Last night, sitting on the stage was a rather grumpy looking, middle-aged British (I think) man. He was giving a little talk on his own plan for enlightenment.

From what we could gather listening into the guru, crankiness is the key.

More later…

4 thoughts on “Spank me into enlightenment

  1. dvae see its spelt wrong

    twasnt me i promise

    however my tilt on life is
    1) its a fatal sexualy transmitted desease
    2) its always better with beer
    3) you can look but be carefull what you touch
    4) never put your finger where you wouldnt put your dick (engineers rule 1 )
    5) try not to piss off the other folks too bsdly
    6) dont get mad get even
    7) relax dude
    8) take only pictures leave only memorys
    9) when you are up to your nuts in gators dont preach about draing swamps
    10)up for thinking down for shagging

    i should make it a religion realy its too good to keep to myself

    wasnt that how scattology was made did tommt cruise no end of good short arsed lil dwarf he is

    snogs from me n the frog

    Reply
  2. Dee-Rob

    DVAE!!! My man, you’re back. Where you been? Maybe fucking up some kind of wiring somewhere or deciding if something was a glory hole or an outlet?
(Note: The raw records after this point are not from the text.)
import Mathlib
import HarnessLib
import HarnessLib.Audit
import Summits.CriticalPhenomena.Statement
import Literature.Probability.Percolation.BoxCrossing
import Literature.Probability.Percolation.KestenScaling
import Literature.Probability.Percolation.ArmSeparationFourArm
import Mathlib.Geometry.Manifold.ContMDiff.Atlas
import Mathlib.Geometry.Manifold.ContMDiff.NormedSpace
import Mathlib.Geometry.Manifold.Diffeomorph
import Mathlib.Geometry.Euclidean.Inversion.Calculus
import Mathlib.Topology.Compactification.OnePoint.Sphere
import Mathlib.Analysis.InnerProductSpace.PiL2
import Literature.Topology.FourManifolds.SmoothPoincareTwoHolds
import Literature.Topology.FourManifolds.UnorientedDiscTheorem
import Literature.Topology.FourManifolds.SmoothEmbeddingCriteria
import Mathlib.Analysis.InnerProductSpace.Calculus
import Mathlib.Analysis.InnerProductSpace.Projection.FiniteDimensional
import Mathlib.Geometry.Manifold.PoincareConjecture
import HarnessLib

/-!
# Smoothing a disc relative to its boundary (Hatcher's Handle Smoothing Theorem (2) / Fact 6), by one-point gluing

Topic `Literature/Topology/FourManifolds` (uniqueness half of spc4.S33,
`Literature.Topology.FourManifolds.nonempty_diffeomorph_of_homeomorph_of_le_three`, leaf `n = 2`:
"homeomorphic smooth surfaces are diffeomorphic").  A. Hatcher, *The Kirby torus trick for
surfaces* (arXiv:1312.3518, 2013; L'Enseignement Math. 72 (2025) 161–174) proves
"**Theorem B.** Every homeomorphism between smooth surfaces is isotopic to a diffeomorphism" from
three handle smoothing theorems, the last of which is

> **(2)** An embedding `D² → S` which is a smooth embedding in a neighborhood of `∂D²` can be
> isotoped to be a smooth embedding on all of `D²`, staying fixed in a smaller neighborhood of
> `∂D²`,

itself deduced ("Smoothing 2-handles": pull the structure back, apply Fact 6, Alexander trick)
from

> **Fact 6.** Every smooth structure on `D²` that is standard near `∂D²` is diffeomorphic to the
> standard structure via a diffeomorphism that is the identity near `∂D²`.

Hatcher proves Fact 6 by Morse theory on the disc.  **This file proves the static form of (2) /
Fact 6 — in every dimension `n ≠ 0` in which the smooth Poincaré conjecture holds, and
unconditionally for `n = 2`** — from two theorems of the tree, the smooth Poincaré conjecture in
dimension two (`Literature.Topology.FourManifolds.nonemptyDiffeomorphSphere_two_holds`,
`SmoothPoincareTwoHolds.lean`) and the disc theorem of Palais–Cerf without orientation hypotheses
(`Literature.Topology.FourManifolds.exists_diffeomorph_apply_disc_eq_or_reflect_cs`,
`UnorientedDiscTheorem.lean`), by a **one-point gluing** argument (a proof of Fact 6 different
from Hatcher's; everything below is proved, no named fact is introduced, no new vocabulary beyond
bookkeeping definitions with bodies).

## The argument

Let `F : ℝⁿ ⇀ M` be an open topological embedding of the ball `‖z‖ < r₂` into a smooth
`n`-manifold `M` which is a `C^∞` diffeomorphism onto its image on the shell `r₁ < ‖z‖ < r₂`
(*glue data* `d`), and `r₁ < R ≤ r₂`.  On the one-point compactification `OnePoint ℝⁿ` the charts

* `chartAt (F z) ∘ F ∘ coe⁻¹` on `coe '' ball 0 r₂` ("south": the structure of `M` pulled back
  along `F`), and
* the inversion `z ↦ z / ‖z‖²`, `∞ ↦ 0`, on `{‖z‖ > r₁} ∪ {∞}` ("north": the standard structure
  near infinity)

are pairwise `C^∞`-compatible (on the overlap — the shell — `F` is a diffeomorphism), so they
form a `C^∞` atlas: the **glued sphere** `Q = Glued d`, a compact Hausdorff second-countable
`C^∞` manifold homeomorphic to `Sⁿ` (Part 1).  For `F = id` this is the standard conformal sphere
`P = Glued d.std = ℝⁿ ∪ {∞}`.  By the smooth Poincaré hypothesis both are diffeomorphic to `𝕊ⁿ`,
so there is a diffeomorphism `Θ₀ : Q → P`.  The caps `{‖z‖ ≥ R} ∪ {∞}` of `Q` and of `P` are
smooth closed discs with the SAME parametrisation `j = (north chart)⁻¹ ∘ squeeze` by the closed
unit ball; the disc theorem in the connected manifold `P` moves the disc `Θ₀ ∘ j_Q` to `j_P` or to
`j_P ∘ r` (`r` a reflection) by a diffeomorphism `τ` of `P`.  Then `Θ = τ ∘ Θ₀ : Q → P` satisfies
`Θ z = A z` for `‖z‖ ≥ R` (`A ∈ {1, r⁻¹}` a linear isometry) and `Θ ∞ = ∞` (Part 2), and the planar
map `g z = Θ⁻¹ (A z)` is a homeomorphism of `ℝⁿ`, the identity on `‖z‖ ≥ R`, with
`F ∘ g = (F ∘ coe⁻¹)|_Q ∘ Θ⁻¹ ∘ (coe ∘ A)|_P` a composite of smooth maps, i.e. `F ∘ g` is a
diffeomorphism of the whole ball onto `F (ball)` agreeing with `F` on the outer shell (Part 3).

## Contents (namespace `Literature.Topology.FourManifolds.OnePointGluing`)

Part 1 — one-point gluing:
* `sInv` — inversion in the unit sphere of `ℝⁿ` (`EuclideanGeometry.inversion 0 1`) and its API;
  `northChart r hr` — the chart at infinity of `OnePoint ℝⁿ` (source `{‖z‖ > r} ∪ {∞}`, target
  `ball 0 r⁻¹`); `coeH` — the inclusion `ℝⁿ → OnePoint ℝⁿ` as an open partial homeomorphism;
* `GlueData n M`, `Glued d` with its `ChartedSpace (EuclideanSpace ℝ (Fin n))` structure
  (`Glued.southChart`, `Glued.northChart'`), `Glued.instIsManifold : IsManifold (𝓡 n) ∞ (Glued d)`,
  topological instances and `Glued.homeomorphSphere : Glued d ≃ₜ 𝕊ⁿ`;
* smoothness of the structure maps: `Glued.contMDiffOn_F_comp_coeH_symm` (`F ∘ coe⁻¹` on
  `coe '' ball 0 r₂`), `Glued.contMDiffOn_pt_comp_F_symm` (`coe ∘ F⁻¹` on `F '' ball 0 r₂`),
  `Glued.contMDiffOn_pt`, `Glued.contMDiffOn_coeH_symm` (near infinity).

Part 2 — caps and the normalised diffeomorphism:
* `GlueData.std` (the standard data `F = id`), `Glued.contMDiff_pt_std`,
  `Glued.contMDiffOn_coeH_symm_std`; `squeeze` — the radial diffeomorphism
  `y ↦ ρ λ (1 + λ²‖y‖²)^{-1/2} y` of `ℝⁿ` onto `ball 0 ρ` and its norm control; `capEmb` — the cap
  parametrisation `j` and `isSmoothEmbedding_capEmb`; `exists_diffeomorph_glued_eq_on_cap` — `Θ`.

Part 3 — the theorem:
* **`exists_homeomorph_smoothing_rel_shell`** — in dimension `n ≠ 0` under the smooth Poincaré
  hypothesis in dimension `n`: a homeomorphism `g` of `ℝⁿ` with `g z = z` for `‖z‖ ≥ R`, `F ∘ g`
  smooth on `ball 0 r₂` and `g⁻¹ ∘ F⁻¹` smooth on `F '' ball 0 r₂`;
* **`exists_homeomorph_smoothing_disc_rel_shell_two`** — the unconditional statement for surfaces.

What is NOT here: the isotopy clause of Hatcher's (2) (the Alexander trick), not needed for the
uniqueness of smooth structures up to diffeomorphism; Handle Smoothing (0) (in the tree:
`PlanarSmoothStructures.lean`) and (1).

## References

* A. Hatcher, *The Kirby torus trick for surfaces*, arXiv:1312.3518 (2013); L'Enseignement
  Math. 72 (2025) 161–174: Handle Smoothing Theorem (2), "Smoothing 2-handles", Fact 6.
  [Hatcher2025]
* R. Palais, *Extending diffeomorphisms*, Proc. AMS 11 (1960), Thm. B (the disc theorem).
  [Palais1960]
* J. Milnor, *Topology from the Differentiable Viewpoint* (1965), §1 (the smooth structure of
  `Sⁿ` by two charts). [MilnorTDV1965]
-/

noncomputable section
    Missed you, you old — insert British slang term here.

    I’d almost agree on your religious model if it didn’t peter out into incoherence with the Tom Cruise reference.

    I’ll write more about the guy we saw and his hold shtick soon. But, meanwhile I’m working on my own bullshit belief system.

    Reply
  3. dvae see its spelt wrong

    hmmm iwas very drunk at the time i think its supposed to say
    wasnt that how scientology was invented
    it semms to have done tom cruise no end of good
    short arsed dwarf that he is

    i liked the bit about missing me it almost made me feel wanted
    but if you are going to call me a cunt at least be brave enough to use the actual word
    i dont mind im a cunt and i know it

    Wow buddism ,now thats cooooool if i can work it out i will post u a pic of my Budda

    luv n hugs

    moi

    Reply
  4. Dee-Rob

    I don’t know, I don’t think I was thinking “cunt.” I think there has to be a more special word for you, dvae.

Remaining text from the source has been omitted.